(Records from a data collection)
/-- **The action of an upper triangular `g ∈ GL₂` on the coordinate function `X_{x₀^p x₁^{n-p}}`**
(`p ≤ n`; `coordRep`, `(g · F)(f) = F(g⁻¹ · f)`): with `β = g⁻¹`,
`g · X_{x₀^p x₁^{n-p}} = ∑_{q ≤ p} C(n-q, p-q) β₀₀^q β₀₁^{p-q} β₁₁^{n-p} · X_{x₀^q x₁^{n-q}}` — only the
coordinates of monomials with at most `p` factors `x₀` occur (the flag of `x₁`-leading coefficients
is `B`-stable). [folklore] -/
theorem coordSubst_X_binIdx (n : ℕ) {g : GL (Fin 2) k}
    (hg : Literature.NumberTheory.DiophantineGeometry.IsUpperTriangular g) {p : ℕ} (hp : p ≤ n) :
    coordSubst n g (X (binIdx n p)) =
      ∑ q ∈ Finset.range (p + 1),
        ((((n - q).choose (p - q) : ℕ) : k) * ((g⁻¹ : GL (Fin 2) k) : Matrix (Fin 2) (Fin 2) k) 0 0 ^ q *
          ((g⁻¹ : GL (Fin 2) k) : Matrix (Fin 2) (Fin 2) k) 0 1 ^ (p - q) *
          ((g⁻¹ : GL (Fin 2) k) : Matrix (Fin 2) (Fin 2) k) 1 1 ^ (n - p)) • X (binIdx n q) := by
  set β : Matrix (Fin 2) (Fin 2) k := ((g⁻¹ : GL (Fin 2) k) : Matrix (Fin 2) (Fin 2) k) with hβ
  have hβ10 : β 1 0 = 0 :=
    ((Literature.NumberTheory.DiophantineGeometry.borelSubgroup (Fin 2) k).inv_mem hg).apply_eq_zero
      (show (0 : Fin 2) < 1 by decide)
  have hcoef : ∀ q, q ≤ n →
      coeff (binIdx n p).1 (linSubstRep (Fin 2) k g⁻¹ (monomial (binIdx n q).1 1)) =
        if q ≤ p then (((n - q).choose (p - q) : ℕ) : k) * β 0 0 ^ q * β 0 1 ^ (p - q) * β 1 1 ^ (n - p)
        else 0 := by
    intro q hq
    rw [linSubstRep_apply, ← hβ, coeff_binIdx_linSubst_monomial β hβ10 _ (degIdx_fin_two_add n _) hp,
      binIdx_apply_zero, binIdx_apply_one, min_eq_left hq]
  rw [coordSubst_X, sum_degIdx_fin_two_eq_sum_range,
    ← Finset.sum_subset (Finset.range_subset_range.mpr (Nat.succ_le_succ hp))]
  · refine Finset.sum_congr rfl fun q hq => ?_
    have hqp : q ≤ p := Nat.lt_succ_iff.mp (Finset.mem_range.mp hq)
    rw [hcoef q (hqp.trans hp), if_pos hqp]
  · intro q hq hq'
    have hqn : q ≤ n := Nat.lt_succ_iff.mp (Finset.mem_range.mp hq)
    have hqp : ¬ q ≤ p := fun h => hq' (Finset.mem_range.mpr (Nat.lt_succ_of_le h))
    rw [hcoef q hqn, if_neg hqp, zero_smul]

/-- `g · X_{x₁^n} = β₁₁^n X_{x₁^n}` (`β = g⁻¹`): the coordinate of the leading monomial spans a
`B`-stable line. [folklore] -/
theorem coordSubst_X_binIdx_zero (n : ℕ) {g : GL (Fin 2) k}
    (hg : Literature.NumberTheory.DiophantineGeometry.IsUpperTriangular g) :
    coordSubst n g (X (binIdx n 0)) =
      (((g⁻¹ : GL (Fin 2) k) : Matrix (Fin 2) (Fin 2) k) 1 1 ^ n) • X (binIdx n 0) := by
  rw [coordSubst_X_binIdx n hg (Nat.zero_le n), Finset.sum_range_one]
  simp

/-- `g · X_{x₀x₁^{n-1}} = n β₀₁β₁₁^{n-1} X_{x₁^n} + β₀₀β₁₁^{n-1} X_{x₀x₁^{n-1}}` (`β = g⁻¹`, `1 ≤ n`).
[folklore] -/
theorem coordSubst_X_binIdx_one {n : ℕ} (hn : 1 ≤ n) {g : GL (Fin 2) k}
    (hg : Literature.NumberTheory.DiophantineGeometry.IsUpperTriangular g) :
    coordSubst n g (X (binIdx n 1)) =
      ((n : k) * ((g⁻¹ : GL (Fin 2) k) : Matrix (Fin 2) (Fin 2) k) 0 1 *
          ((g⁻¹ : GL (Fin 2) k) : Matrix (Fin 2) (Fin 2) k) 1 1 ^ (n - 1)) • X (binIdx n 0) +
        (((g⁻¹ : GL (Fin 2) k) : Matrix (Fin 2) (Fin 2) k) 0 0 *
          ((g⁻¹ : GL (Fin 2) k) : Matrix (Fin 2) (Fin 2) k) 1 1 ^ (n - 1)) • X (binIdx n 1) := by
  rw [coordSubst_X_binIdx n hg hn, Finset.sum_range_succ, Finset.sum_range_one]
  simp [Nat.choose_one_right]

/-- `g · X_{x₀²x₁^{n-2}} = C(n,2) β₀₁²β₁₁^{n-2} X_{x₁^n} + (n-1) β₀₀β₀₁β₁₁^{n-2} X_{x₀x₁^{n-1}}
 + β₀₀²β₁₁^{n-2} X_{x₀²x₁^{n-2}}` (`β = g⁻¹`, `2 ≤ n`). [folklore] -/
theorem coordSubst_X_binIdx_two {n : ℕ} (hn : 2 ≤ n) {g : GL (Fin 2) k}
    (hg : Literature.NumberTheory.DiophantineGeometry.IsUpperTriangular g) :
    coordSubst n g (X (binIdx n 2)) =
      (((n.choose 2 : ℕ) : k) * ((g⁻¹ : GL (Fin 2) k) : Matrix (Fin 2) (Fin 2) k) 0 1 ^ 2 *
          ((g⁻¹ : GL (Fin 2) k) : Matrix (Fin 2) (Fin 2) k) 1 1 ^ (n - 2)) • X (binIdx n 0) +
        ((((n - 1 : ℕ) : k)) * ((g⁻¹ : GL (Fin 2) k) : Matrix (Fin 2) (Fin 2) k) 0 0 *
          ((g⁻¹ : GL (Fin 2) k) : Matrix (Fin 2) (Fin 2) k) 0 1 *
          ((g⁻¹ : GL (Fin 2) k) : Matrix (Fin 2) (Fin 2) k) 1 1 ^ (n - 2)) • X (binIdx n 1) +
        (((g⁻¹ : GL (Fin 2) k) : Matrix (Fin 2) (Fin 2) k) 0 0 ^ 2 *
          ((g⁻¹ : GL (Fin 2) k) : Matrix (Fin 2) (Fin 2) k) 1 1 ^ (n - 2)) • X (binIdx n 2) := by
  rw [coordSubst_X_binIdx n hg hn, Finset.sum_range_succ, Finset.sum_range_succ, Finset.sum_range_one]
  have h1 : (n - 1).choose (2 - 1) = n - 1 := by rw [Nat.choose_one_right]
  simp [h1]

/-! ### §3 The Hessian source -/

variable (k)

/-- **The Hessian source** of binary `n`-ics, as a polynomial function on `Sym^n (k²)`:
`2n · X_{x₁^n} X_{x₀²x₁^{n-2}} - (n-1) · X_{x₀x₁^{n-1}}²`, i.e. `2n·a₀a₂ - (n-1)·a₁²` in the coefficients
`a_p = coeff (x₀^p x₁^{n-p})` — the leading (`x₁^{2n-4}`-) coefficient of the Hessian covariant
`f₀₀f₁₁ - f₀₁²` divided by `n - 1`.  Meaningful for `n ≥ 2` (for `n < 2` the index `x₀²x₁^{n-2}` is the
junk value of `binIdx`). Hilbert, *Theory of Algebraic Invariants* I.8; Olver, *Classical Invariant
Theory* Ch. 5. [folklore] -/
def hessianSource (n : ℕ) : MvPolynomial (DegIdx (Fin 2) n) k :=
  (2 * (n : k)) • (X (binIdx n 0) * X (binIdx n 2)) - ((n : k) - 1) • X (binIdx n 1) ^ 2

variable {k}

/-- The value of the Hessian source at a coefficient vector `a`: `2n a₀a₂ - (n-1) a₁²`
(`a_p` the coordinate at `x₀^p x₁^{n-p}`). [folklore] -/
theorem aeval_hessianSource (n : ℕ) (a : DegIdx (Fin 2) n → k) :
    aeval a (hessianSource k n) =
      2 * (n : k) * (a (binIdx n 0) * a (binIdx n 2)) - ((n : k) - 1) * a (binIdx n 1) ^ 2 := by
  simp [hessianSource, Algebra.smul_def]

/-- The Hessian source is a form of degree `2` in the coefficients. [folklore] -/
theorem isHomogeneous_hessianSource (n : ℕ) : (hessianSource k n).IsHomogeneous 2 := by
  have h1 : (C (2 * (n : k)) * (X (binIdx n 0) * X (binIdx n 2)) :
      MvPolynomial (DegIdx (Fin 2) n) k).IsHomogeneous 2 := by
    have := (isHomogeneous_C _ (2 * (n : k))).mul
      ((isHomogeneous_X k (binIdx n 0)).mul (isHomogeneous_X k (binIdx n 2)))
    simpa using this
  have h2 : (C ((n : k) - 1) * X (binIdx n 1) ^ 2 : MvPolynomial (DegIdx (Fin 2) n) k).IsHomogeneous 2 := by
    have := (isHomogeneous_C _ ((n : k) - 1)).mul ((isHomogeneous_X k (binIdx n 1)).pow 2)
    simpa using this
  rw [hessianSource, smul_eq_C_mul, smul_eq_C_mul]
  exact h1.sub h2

[EXERCISE INSTRUCTIONS]:
Once you find the line with "coordSubst n g (X (binIdx n p))" in the entries above, output it and each line after it up to and including the line with "k) 0 1 ^ (p - q) *", and nothing else.

[RESPONSE FOR THIS EXERCISE]:
    coordSubst n g (X (binIdx n p)) =
      ∑ q ∈ Finset.range (p + 1),
        ((((n - q).choose (p - q) : ℕ) : k) * ((g⁻¹ : GL (Fin 2) k) : Matrix (Fin 2) (Fin 2) k) 0 0 ^ q *
          ((g⁻¹ : GL (Fin 2) k) : Matrix (Fin 2) (Fin 2) k) 0 1 ^ (p - q) *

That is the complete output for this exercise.